→ Task description
Copy the lines below verbatim. Begin with the first and end with the line containing "Phys. **89** (1983) 571–597".

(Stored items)
/-!
# B5 (1.110)/(1.111) for G′ = G′_k via the representation (1.135) — the residual `ResidualGpFirst` of S3

Paper **B5** = T. Bałaban, *Propagators and renormalization transformations for lattice gauge theories. I*,
Comm. Math. Phys. **95** (1984) 17–40 [cite: Balaban1984PropagatorsI]; **[2]** of B5 = paper **B4** = T. Bałaban,
*Regularity and decay of lattice Green's functions*, Comm. Math. Phys. **89** (1983) 571–597
[cite: Balaban1983RegularityDecay].  Page numbers are journal pages (B5: PDF page + 16; B4: PDF page + 570).

## What the paper prints (verbatim, from the page renders)

* B5 Proposition 1.2, p. 35: «There exists a positive constant δ₀ depending on d only, such that
  |(GJ)(x)|, |(∇GJ)(x)|, |(G∇*J)(x)|, |(ΔGJ)(x)| ≤ O(1)e^{−δ₀|y−y′|}|J| (1.110) for x ∈ Δ̃(y), supp J ⊂ Δ̃(y′), with
  the constant O(1) depending on d only, ‖ζ∇GJ‖_α, ‖ζG∇*J‖_α ≤ O(1)e^{−δ₀|y−y′|}(‖ζ‖_α + |ζ|)|J| (1.111) for
  0 ≤ α < 1, ζ ∈ C₀^∞(Δ̃(y)), supp J ⊂ Δ̃(y′), with the constant O(1) depending on d» — p. 36, first line — «and
  α(O(1) → ∞ if α → 1),».
* B5 p. 35, (1.108)–(1.109): «|A| = max_μ sup_x |A_μ(x)|», «‖A‖_α = max_μ sup_{x,x′:|x−x′|≤1} (1/|x − x′|^α)
  |A_μ(x) − A_μ(x′)|».
* B5 p. 39 [PDF 23]: «G = G₀ + G₀∂P∂*G, (1.132) where G₀ = (Δ + aQ*Q)^{−1}. This operator is similar to G′, but
  with the different averaging operator. We will prove (1.115)–(1.117), and in fact the whole Proposition 1.2,
  for the operator G₀.»; «Properties of the operator G₀ can be easily reduced to the corresponding properties of
  the operator G′ by the equality G₀ = G′ + G′(a_kQ′*Q′ − aQ*Q)G₀. (1.133)»; and «In paper [2] we have proved all
  the necessary properties of G′, except the second order inequalities (1.112), (1.113). Let us prove for example
  (1.112). We use Lemma 2.4 of that paper and the equality (2.34) with □ replaced by the whole torus. Let us write
  this equality again, G′_k = C^{(0),η} + Σ_{j=1}^{k−1} a_j²(L^jη)^{−4} G′^η_j Q′*_j C^{(j),L^jη} Q′_j G′^η_j , (1.135)».
  B5 p. 21 (1.21): «where Δ is η-lattice Laplace operator for scalar functions and ∂* is the divergence operator
  for vector functions»; p. 22: «the Laplace operator Δ on the torus T_η. It is a symmetric, non-negative
  operator»; p. 35: «Cubes Δ(y) are simply unit cubes of T_η, or Δ(y) = B^k(y), y ∈ T₁^{(k)}. Cubes Δ̃(y) are sums
  of 2^d unit cubes having the point y as a corner, thus they are cubes of size 2 and with a center at y.»
* B4 p. 582 [PDF 12]: «This proof is based on renormalization group equations (2.43) of [1] rescaled to the
  η-lattice: G_k(□) = C^{(0),η}(□) + Σ_{j=1}^{k−1} a_j²(L^jη)^{−4}G^η_j(□)Q*_jC^{(j),L^jη}(□)Q_jG^η_j(□). (2.34)»;
  «Lemma 2.4. There exist positive constants c₀, δ₀, and for α < 1, there exists a constant c₁, such that
  |(G_j(□)Q*_j)(x, y)|, |(∂^{L^{−j}}_μG_j(□)Q*_j)(x, y)| ≤ c₀e^{−δ₀|x−y|}, (2.35) … |C^{(j)}(□; y, y′)| ≤
  c₀e^{−δ₀|y−y′|}, (2.37) for arbitrary non-negative integer j, arbitrary, rectangular parallelepiped □ ⊂ L^{−j}Z^d
  built of large blocks, and x, x′ ∈ □, y, y′ ∈ □^{(j)} = □ ∩ Z^d.»; and the printed first-order Hölder
  bookkeeping over the scales of (2.34), (2.38)–(2.39): «hence Lemma 2.4 implies (1/|x − x′|^α)|(∂^η_μG_k(□)f)(x) −
  (∂^η_μG_k(□)f)(x′)| ≤ η^{1−α}4c₀O(1)‖f‖_∞ + Σ_{j=1}^{k−1} a_j²(L^jη)^{1−α}c₁ Σ_{y∈(L^jη)^{−1}□^{(j)}}
  e^{−δ₀dist({(L^jη)^{−1}x,(L^jη)^{−1}x′},y)}·|(C^{(j)}((L^jη)^{−1}□)Q_jG_j((L^jη)^{−1}□)f)(y)| ≤
  O(1) Σ_{j=0}^{k−1} (L^jη)^{1−α}‖f‖_∞ ≤ c′₁‖f‖_∞, (2.39)».

## What this module does (kernel-checked) and what it does NOT do

The family-level conversion `B5FromB4.prop12G0_of_B4` (S3, p. 39: Proposition 1.2 for G₀ = G′-with-Q) takes the
first-order G′ entries |G′∇*J|, |ΔG′J| of (1.110) and ‖ζG′∇*J‖_α of (1.111) as the NAMED RESIDUAL
`B5FromB4.ResidualGpFirst` («In paper [2] we have proved all the necessary properties of G′ …» — but [2] =
B4 Theorem 1′ prints only sup|Gf|, sup|∇Gf| and the α₀-Hölder quotient of ∇Gf, cf. the docstring of
`B5FromB4.ResidualGpFirst`).  Here that residual is DERIVED, for every instance of a family, from:
(i) two instances of the printed representation (1.135) written at kernel level — `Display135 (dataR D P) L d 1`
for (G′_k∂*_νf)(x) (one lattice derivative fewer than the printed (1.136), hence the scale factor (L^jη)^{+1})
and `Display135 (dataZ D P) L d 2` for (G′_kf)(x) (no derivative, factor (L^jη)^{+2}) — these displays are OUR
READING of (1.135) «with □ replaced by the whole torus» exactly as (1.136) is the paper's reading of it for
∂_μG′_k∂*_ν, and they remain NAMED HYPOTHESES (no operator theory is formalised); (ii) B4 Lemma 2.4 AS PRINTED
(`B4.Lemma24Printed`, (2.35)–(2.37)) read on the torus through the dictionary `Dict24Gp` (the analogue of
`B5Ineq137.Dict24` for the kernels G′_jQ′*_j, Q′_jG′_j without derivative, plus a discrete mean-value field
bounding a unit-lattice difference quotient of (G′_jQ′*_j)(·, y) by the derivative kernel of (2.35)); (iii) the
lattice identity ΔG′_k = I − a_kQ′*_kQ′_kG′_k (from G′_k = (Δ + a_kQ′*_kQ′_k)^{−1} — (1.132)–(1.133), p. 39: G₀ =
(Δ + aQ*Q)^{−1} «is similar to G′, but with the different averaging operator») in the weak kernel form
`LaplaceLeaf`; (iv) the norm dictionary `DictGp` ((1.108)–(1.109) for the entries e 2, e 3 of
`B5.Setting` and the component `hS` = ‖ζG′∇*J‖_α of `B5FromB4.GpHolder`), and the row-sum / geometry /
norm-facts hypotheses of `B5Ineq137` / `B5Ineq113` unchanged.  KERNEL-CHECKED: the real-arithmetic estimate
"(1.135) + (2.35)–(2.37) ⟹ (1.110) (entries G′∇*, ΔG′) and (1.111) (entry ζG′∇*)", including the printed
α-dependence «O(1) → ∞ if α → 1» in the explicit form 1/(L^{1−α} − 1) (theorems `sup_of_display135`,
`ineq111At_of_display135`, `residualGpFirst_of_display135`), and the corollary `prop12G0_of_B4_via135` =
`B5Ineq113.prop12G0_of_B4_via137_113` with `hRes` discharged as well.

WHAT REMAINS A NAMED HYPOTHESIS (located, not proved): the displays `Display135 (dataR D P) L d 1`,
`Display135 (dataZ D P) L d 2` (our kernel-level reading of (1.135) = [2] (2.34) on the torus); `Dict24Gp`
(B4 Lemma 2.4 is printed for a rectangular parallelepiped □ with Neumann boundary conditions, B5 uses it «with □
replaced by the whole torus»; its `lip` field is the elementary lattice mean-value inequality, not printed);
`LaplaceLeaf` (the resolvent identity for G′_k, not printed in this form); `DictGp`, `B5Ineq137.Dict137`,
`B5Ineq137.Geometry`, `B5Ineq113.Geometry113`, `B5Ineq137.RowSums`, `B5Ineq137.NormFacts` (model facts about the
torus, its cubes Δ̃(y) and the norms (1.108)–(1.109)); and everything upstream in `B5FromB4.prop12G0_of_B4`
(B4 Theorems 1, 1′ as printed, the second-order G′ displays of `B5Ineq137`/`B5Ineq113`, the L² entries).
Nothing here is progress on any Millennium problem: it is bookkeeping that turns one more informally juxtaposed
residual of the B4 → B5 interface into kernel-checked arithmetic over located leaves.
-/

namespace Literature.MathematicalPhysics.QuantumFieldTheory.Balaban1983to89.B5Ineq110Gp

→ Written reply
/-!
# B5 (1.110)/(1.111) for G′ = G′_k via the representation (1.135) — the residual `ResidualGpFirst` of S3

Paper **B5** = T. Bałaban, *Propagators and renormalization transformations for lattice gauge theories. I*,
Comm. Math. Phys. **95** (1984) 17–40 [cite: Balaban1984PropagatorsI]; **[2]** of B5 = paper **B4** = T. Bałaban,
*Regularity and decay of lattice Green's functions*, Comm. Math. Phys. **89** (1983) 571–597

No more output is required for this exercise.